Bloß eine niveaulose Bettgeschichte?

Mara Mastalir wiederum weiß als Gräfin Carlotta mit eleganter Gestik zu beeindrucken, lässt aber einiges an vokalem Glanz vermissen. Weshalb man für die Rolle des sich schließlich als Minister outenden Fremden Sebastian Geyer engagiert hat, erschließt sich nach seiner in jeder Hinsicht zögerlichen, eigenpersönliche Statur wie Charme vermissender Darstellung nicht. War es Nervosität, die ihn so unentschieden agieren ließ? Steckt wesentlich mehr in ihm, als er an diesem Premierenabend zeigte?
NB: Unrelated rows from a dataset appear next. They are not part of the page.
import Summits.CriticalPhenomena.CardyFormulaZ2.Theorems.CardyComplexConeEdgePrecompactVertexRelationSpliceLoop
import HarnessLib

/-!
# The vertex relation at interior–wired-arc edges, II: the spliced loop's turning number
(line `potential-darboux-picard-diamond` of crux `ParafermionToSLESixFamilies`, stmt-CriticalPhenomena-11389;
second helper file of the stub `stub_vertexRelationArcA` = S1v, `VertexRelationArcA` of `…DiamondDefs.lean`)

The planar input of the per-pair identity behind the vertex relation — the loop `L` through the partner `p₂` of
the dart `p`, spliced into the exploration path when `e = cTgt p` is toggled, turns by `4 · turnSign p` — is
landed as `spliceLoop_turning_eq` (`…EdgePrecompactVertexRelationSpliceLoop.lean`) under the hypothesis that
all four faces at the far endpoint `y` of `e` are inner. At an edge with `y` on the wired arc `A` (the edges
needed by S1v: fair coins of `bcBondConfig` with one endpoint on `A`, none on `B`, both faces of `e` inner) this
fails, but the tree's proof uses it only through `E.IsInnerFace (cFace p₂)` and `y ∉ E.zdArcB`. This file
re-runs the proof under these two hypotheses (`spliceLoop_turning_eq_arcA`), otherwise verbatim.

References: S. Smirnov, Ann. of Math. 172 (2010), proof of Lemma 4.5, Remark 4.7, Fig. 5; H. Duminil-Copin,
S. Smirnov, arXiv:1109.1549, §8 (Prop. 8.6); G. Grimmett, *The Random-Cluster Model* (2006), §6.1.
-/

namespace Summit.CriticalPhenomena.CardyFormulaZ2.Cruxes.ParafermionToSLESixFamilies.PotentialDarbouxPicardDiamond

open MeasureTheory Filter Set Metric
open scoped Topology BigOperators Pointwise
open Literature.Probability.LatticeModels Literature.Probability.Percolation
open Literature.Probability.RandomPlanarGeometry (DobrushinDomain)
open Summit.CriticalPhenomena.CardyFormulaZ2.Theses.CardyComplexCone
open Summit.CriticalPhenomena.CardyFormulaZ2.Cruxes.EdgePrecompact.QkzStripBoundaryArm

/-! ## The loop through the partner -/

/-- **The spliced loop turns with the sign of the turn at the toggled edge, at an edge with possibly one
wired-arc endpoint** (`spliceLoop_turning_eq` of the tree with "all four faces at the far endpoint of `e` inner"
weakened to "the partner's face is inner and the far endpoint is off the free arc `B`"). For the discretisation
`E` of a JORDAN Dobrushin domain (`E.Ω = D.carrier`), admissible, let `p = orb i₁` be a dart of the exploration
path (cut orbit of the start corner `c₀`, exit time `N`) whose partner `p₂` (the other corner arriving at
`e = cTgt p`) is not a dart of the path, the face of `p₂` being inner and the vertex of `p₂` off `B`, and let `Q`
be the minimal period of the cycle `L` of `p₂` under the turning rule. Then `∑_{m<Q} turnSign (orb_L m) =
4 · turnSign p`. Proof: the tree's proof verbatim — `L` consists of inner corners and misses the interface orbit
(a step of `L` out of the inner faces would cross a face-boundary edge at an `A`-vertex, the unique exit corner,
a dart of the path, or at a `B`-vertex, around which `L` would pivot for ever, putting the vertex of `p₂` on `B`);
the outer face at `e_a` escapes to infinity through non-inner faces (`holeFree_innerFaces`); `chainWinding_eq_zero`
and the signed combinatorial Umlaufsatz give the turning number. The two uses of the strong hypothesis in the tree
(the face of `p₂`; its vertex off `B`) are exactly the two weak hypotheses. -/
theorem spliceLoop_turning_eq_arcA : ∀ (D : DobrushinDomain) (E : DiscreteDobrushin), E.Ω = D.carrier → E.IsZdAdmissible → ∀ (ω : BondConfig (Site 2)) (c₀ p : Site 2 × Fin 4) (N i₁ Q : ℕ), E.IsStartCorner c₀ → ¬ E.IsInnerFace (cFace (cornerOrbit (E.bcBondConfig ω) c₀ N)) → (∀ k < N, E.IsInnerFace (cFace (cornerOrbit (E.bcBondConfig ω) c₀ k))) → cornerOrbit (E.bcBondConfig ω) c₀ i₁ = p → i₁ < N → (∀ i < N, cornerOrbit (E.bcBondConfig ω) c₀ i ≠ cornerPartner p) → E.IsInnerFace (cFace (cornerPartner p)) → p.1 + cornerUnit (p.2 + 1) ∉ E.zdArcB → 0 < Q → cornerOrbit (E.bcBondConfig ω) (cornerPartner p) Q = cornerPartner p → (∀ s, 0 < s → s < Q → cornerOrbit (E.bcBondConfig ω) (cornerPartner p) s ≠ cornerPartner p) → ∑ m ∈ Finset.range Q, turnSign (E.bcBondConfig ω) (cornerOrbit (E.bcBondConfig ω) (cornerPartner p) m) = 4 * turnSign (E.bcBondConfig ω) p := by
  intro D E hΩ hE ω c₀ p N i₁ Q hc₀ hN hlt hi₁ hi₁N h₂ hp₂f hyB' hQ0 hQ hQmin
  classical
  have hstep : ∀ (c : Site 2 × Fin 4) (i : ℕ), cornerOrbit (E.bcBondConfig ω) c (i + 1) =
      nextCorner (E.bcBondConfig ω) (cornerOrbit (E.bcBondConfig ω) c i) := fun c i => rfl
  -- the partner, its vertex `y` (off the arc `B`), its (inner) face
  have hp₂in : E.IsInnerFace (cFace (cornerPartner p)) := hp₂f
  have hyB : (cornerPartner p).1 ∉ E.zdArcB := hyB'
  -- `p` is not the last dart
  have hi₁1 : i₁ + 1 < N := by
    by_contra hcon
    have hN1 : N = i₁ + 1 := by omega
    subst hN1
    obtain ⟨-, -, hB, -⟩ := cornerOrbit_exit hE hc₀ (n := i₁) (hlt i₁ hi₁N) hN
    rw [hi₁] at hB
    exact hyB hB
  -- the interface orbit is periodic; the loop through the partner misses it entirely
  have hc₀mesh : c₀.1 ∈ meshDomain E.Ω E.δ := fst_mem_meshDomain_of_isInnerFace (q := c₀) hc₀.isOutEdge.1
  have hexP : ∃ P, 0 < P ∧ cornerOrbit (E.bcBondConfig ω) c₀ P = c₀ := exists_cornerOrbit_period hE hc₀mesh
  have hP₀0 : 0 < Nat.find hexP := (Nat.find_spec hexP).1
  have hP₀ : cornerOrbit (E.bcBondConfig ω) c₀ (Nat.find hexP) = c₀ := (Nat.find_spec hexP).2
  have hP₀min : ∀ s, 0 < s → s < Nat.find hexP → cornerOrbit (E.bcBondConfig ω) c₀ s ≠ c₀ :=
    fun s hs hsP h => Nat.find_min hexP hsP ⟨hs, h⟩
  have hdisj : ∀ m s, cornerOrbit (E.bcBondConfig ω) (cornerPartner p) m ≠ cornerOrbit (E.bcBondConfig ω) c₀ s := by
    intro m s h
    obtain ⟨s', hs'⟩ := exists_eq_cornerOrbit_of_iterate hP₀0 hP₀ m h
    have hin : E.IsInnerFace (cFace (cornerOrbit (E.bcBondConfig ω) c₀ s')) := hs' ▸ hp₂in
    rw [isInnerFace_cornerOrbit_iff hE hc₀ hN hlt hP₀0 hP₀ hP₀min] at hin
    exact h₂ _ hin (by rw [cornerOrbit_mod_period hP₀]; exact hs'.symm)
  -- the loop consists of inner corners
  have hLin : ∀ m, E.IsInnerFace (cFace (cornerOrbit (E.bcBondConfig ω) (cornerPartner p) m)) := by
    intro m
    induction m with
    | zero => exact hp₂in
    | succ m ih =>
      by_contra hout
      set q := cornerOrbit (E.bcBondConfig ω) (cornerPartner p) m with hq
      have hclosed : cTgt q ∉ E.bcBondConfig ω := fun h =>
        hout (by rw [hstep, cFace_nextCorner_of_mem h]; exact ih)
      have hIn : E.IsInEdge q.1 (q.2 + 1) := by
        refine ⟨by rw [fin4_add_one_add_three]; exact ih, ?_⟩
        rwa [hstep, cFace_nextCorner_of_not_mem hclosed] at hout
      obtain ⟨h1, h2⟩ := hE.arcs_cover_faceBoundary hIn.isFaceBoundaryEdge
      rcases h1 with hA | hB
      · -- `q` would be the exit corner, which lies on the interface orbit
        have hB' : q.1 + cornerUnit (q.2 + 1) ∈ E.zdArcB := by
          rcases h2 with h2 | h2
          · refine absurd (DiscreteDobrushin.mem_bcBondConfig_of_arcA hIn.isFaceBoundaryEdge.1 ?_) hclosed
            intro x hx
            rcases Sym2.mem_iff.1 hx with rfl | rfl
            · exact hA
            · exact h2
          · exact h2
        have hexit : E.IsExitCorner q := ⟨hA, hB', hIn⟩
        obtain ⟨N₁, rfl⟩ : ∃ N₁, N = N₁ + 1 := ⟨N - 1, by omega⟩
        have hexitN := isExitCorner_cornerOrbit hE hc₀ (hlt N₁ (Nat.lt_succ_self _)) hN
        exact hdisj m N₁ (hexit.eq hE hexitN)
      · -- all target edges at a `B`-vertex are closed: the loop pivots around `q.1` for ever
        have hv : ∀ t, (cornerOrbit (E.bcBondConfig ω) q t).1 = q.1 := by
          intro t
          induction t with
          | zero => rfl
          | succ t iht =>
            rw [hstep, nextCorner_of_not_mem]
            · exact iht
            · exact DiscreteDobrushin.not_mem_bcBondConfig_of_mem_zdArcB hE (Sym2.mem_mk_left _ _) (iht.symm ▸ hB)
        have hper : cornerOrbit (E.bcBondConfig ω) (cornerPartner p) (0 + (m + 1) * Q) = cornerPartner p :=
          cornerOrbit_add_mul_period hQ 0 (m + 1)
        have hsplit : cornerOrbit (E.bcBondConfig ω) (cornerPartner p) (0 + (m + 1) * Q) =
            cornerOrbit (E.bcBondConfig ω) q ((m + 1) * Q - m) := by
          rw [hq, cornerOrbit_eq_iterate, cornerOrbit_eq_iterate, cornerOrbit_eq_iterate,
            ← Function.iterate_add_apply]
          congr 1
          have : m ≤ (m + 1) * Q := by nlinarith
          omega
        apply hyB
        rw [← hper, hsplit, hv]
        exact hB
  -- bounds: the loop's vertices lie in the finite discrete domain; inner faces are bounded above
  have hΩb : Bornology.IsBounded E.Ω := by rw [hΩ]; exact D.isBounded
  have hfinD := meshDomain_finite hΩb hE.delta_pos
  obtain ⟨B, hB⟩ := (hfinD.image fun w : Site 2 => w 1 - w 0).bddAbove
  have hBm : ∀ m, (cornerOrbit (E.bcBondConfig ω) (cornerPartner p) m).1 1 -
      (cornerOrbit (E.bcBondConfig ω) (cornerPartner p) m).1 0 ≤ B :=
    fun m => hB ⟨_, fst_mem_meshDomain_of_isInnerFace (hLin m), rfl⟩
  have hfinF : {f : Site 2 | E.IsInnerFace f}.Finite := finite_hasAllSides hΩb hE.delta_pos
  obtain ⟨Y, hY⟩ := (hfinF.image fun f : Site 2 => f 1).bddAbove
  have hY' : ∀ f, E.IsInnerFace f → f 1 ≤ Y := fun f hf => hY ⟨f, hf, rfl⟩
  -- the outer face at `e_a` escapes to the north (hole-freeness, Jordan curve theorem), then west
  have hg₀ : ¬ E.IsInnerFace (faceAt c₀.1 (c₀.2 + 3)) := hc₀.isOutEdge.2
  obtain ⟨g', hg'Y, hreach⟩ := holeFree_innerFaces D.toJordanDomain hΩ hE.delta_pos _ hg₀ (Y + 1)
  set n : ℕ := (B + 2 - (g' 1 - g' 0)).toNat with hn
  have hreach' : Relation.ReflTransGen (FaceStep {f | E.IsInnerFace f}) (faceAt c₀.1 (c₀.2 + 3))
      (g' + n • cornerUnit 2) := by
    refine reflTransGen_faceStep_nsmul hg₀ hreach 2 (fun n' hin => ?_) n
    have := hY' _ hin
    simp [cornerUnit] at this
    omega
  have hgfar : B + 2 ≤ (g' + n • cornerUnit 2) 1 - (g' + n • cornerUnit 2) 0 := by
    have : B + 2 - (g' 1 - g' 0) ≤ n := Int.self_le_toNat _
    simp [cornerUnit]
    omega
  -- the corner chain: from far away into `c₀`, then along the path up to the dart after `p`
  obtain ⟨Lb, hLb0, hLbchain, hLbhead, hLblast, hLbface⟩ :=
    exists_chain_of_reach (P := {f | E.IsInnerFace f}) hg₀ (c₀.2 + 3) hreach' 0
  set M := (List.range (i₁ + 3)).map (cornerOrbit (E.bcBondConfig ω) c₀) with hM
  have hMlen : M.length = i₁ + 3 := by simp [hM]
  have hMget : ∀ (i : ℕ) (h : i < M.length), M[i] = cornerOrbit (E.bcBondConfig ω) c₀ i := by
    intro i h; simp [hM]
  have hchain : (Lb ++ M).IsChain (fun q q' => ∃ β' : BondConfig (Site 2), q' = nextCorner β' q) := by
    refine List.IsChain.append hLbchain (List.isChain_iff_getElem.2 fun i h => ⟨E.bcBondConfig ω, ?_⟩) ?_
    · rw [hMget, hMget, hstep]
    · intro x hx y hy
      rw [hLblast] at hx
      rw [hM, List.head?_map, List.head?_range] at hy
      simp only [Option.mem_def, Option.some.injEq, Nat.add_eq_zero_iff, OfNat.ofNat_ne_zero, and_false,
        ↓reduceIte, Option.map_some] at hx hy
      subst hx; subst hy
      refine ⟨∅, ?_⟩
      rw [nextCorner_of_not_mem (Set.notMem_empty _), cornerOrbit_zero, faceAt, sub_add_cancel,
        fin4_add_three_add_one]
  have hlen : 2 ≤ (Lb ++ M).length := by rw [List.length_append, hMlen]; omega
  have hoff : ∀ q ∈ Lb ++ M, ∀ m, q ≠ cornerOrbit (E.bcBondConfig ω) (cornerPartner p) m := by
    intro q hq m hqm
    rcases List.mem_append.1 hq with hq | hq
    · exact hLbface q hq (hqm ▸ hLin m)
    · rw [hM, List.mem_map] at hq
      obtain ⟨i, -, rfl⟩ := hq
      exact hdisj m i hqm.symm
  have hfar : ∀ q ∈ (Lb ++ M).head?, B + 2 ≤ (cFace q) 1 - (cFace q) 0 := by
    intro q hq
    rw [List.head?_append, hLbhead] at hq
    simp only [Option.some_or, Option.mem_def, Option.some.injEq] at hq
    subst hq
    rw [show cFace (g' + n • cornerUnit 2 + cornerOff 0, (0 : Fin 4)) = g' + n • cornerUnit 2 from
      faceAt_add_cornerOff _ _]
    exact hgfar
  have hidx : Lb.length + (i₁ + 1) + 1 < (Lb ++ M).length := by rw [List.length_append, hMlen]; omega
  obtain ⟨hw1, hw2⟩ := chainWinding_eq_zero (E.bcBondConfig ω) (cornerPartner p) Q (Lb ++ M) B hQ0 hQ hQmin
    hchain hlen hoff hBm hfar (Lb.length + (i₁ + 1)) hidx
  have hget : (Lb ++ M)[Lb.length + (i₁ + 1)] = cornerOrbit (E.bcBondConfig ω) c₀ (i₁ + 1) := by
    rw [List.getElem_append_right (by omega)]
    simp [hM]
  rw [hget] at hw1 hw2
  -- the dart of the partner on the closed trail of the loop, and the two types of the trail
  have htrail := isTrail_cornerOrbit hQ0 hQ hQmin
  have hperP : (fun m => cpos (cornerOrbit (E.bcBondConfig ω) (cornerPartner p) m)) Q =
      (fun m => cpos (cornerOrbit (E.bcBondConfig ω) (cornerPartner p) m)) 0 := by
    simp only [hQ]; rfl
  have hd₀ : (cpos (cornerPartner p), cpos (nextCorner (E.bcBondConfig ω) (cornerPartner p))) ∈
      MedialTrail.cdarts ((List.range Q).map fun m => cpos (cornerOrbit (E.bcBondConfig ω) (cornerPartner p) m)) := by
    rw [MedialTrail.cdarts_map_range _ hperP, List.mem_map]
    exact ⟨0, List.mem_range.2 hQ0, rfl⟩
  have hcases := MedialTrail.INV.rf_cases (MedialTrail.inv_of_isTrail _ htrail) htrail hd₀
  rw [lf_cpos_nextCorner, rf_cpos_nextCorner, cturn_cornerOrbit hQ0 hQ hQmin] at hcases
  by_cases hmem : cTgt p ∈ E.bcBondConfig ω
  · -- `e` open: the path follows `e` to the vertex of the partner; left faces agree
    rw [turnSign_of_mem hmem]
    have hv : (cornerOrbit (E.bcBondConfig ω) c₀ (i₁ + 1)).1 = (cornerPartner p).1 := by
      rw [hstep, hi₁, nextCorner_of_mem hmem]; rfl
    rw [hv] at hw1
    rcases hcases with ⟨-, hl1, -, -⟩ | ⟨-, -, hc4, -⟩
    · rw [hw1] at hl1; exact absurd hl1 (by norm_num)
    · rw [hc4]; norm_num
  · -- `e` closed: the path crosses `e` into the face of the partner; right faces agree
    rw [turnSign_of_not_mem hmem]
    have hf : cFace (cornerOrbit (E.bcBondConfig ω) c₀ (i₁ + 1)) = cFace (cornerPartner p) := by
      rw [hstep, hi₁, cFace_nextCorner_of_not_mem hmem]
      change faceAt p.1 (p.2 + 1) = faceAt (p.1 + cornerUnit (p.2 + 1)) (p.2 + 2)
      rw [← fin4_add_one_add_one, faceAt_add_unit_succ]
    rw [hf] at hw2
    rcases hcases with ⟨-, -, hc4, -⟩ | ⟨hr1, -, -, -⟩
    · rw [hc4]; norm_num
    · rw [hw2] at hr1; exact absurd hr1 (by norm_num)


end Summit.CriticalPhenomena.CardyFormulaZ2.Cruxes.ParafermionToSLESixFamilies.PotentialDarbouxPicardDiamond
Auch die übrigen Protagonisten, wie David Sitka als ausschließlich an Sex-Abenteuern interessierter Bürgermeistersohn Sindulfo oder Johanna Arrouas als hyperaktiv um die Leidenschaft ihres Mannes Benozzo (mäßig Marco Di Sapia) buhlende Gattin Sora, kamen über solide Leistungen nicht hinaus. Ebenso enttäuschend das von Andreas Schüller mit kaum Feingefühl für die Feinheiten dieser Millöcker-Partitur befehligte, mit unterschiedlicher Präzision aufwartende Orchester und die in verschiedenerlei bunten Kostümen auftretenden, choreographisch (Stephan Brauer) wenig fantasievoll geführten Choristen.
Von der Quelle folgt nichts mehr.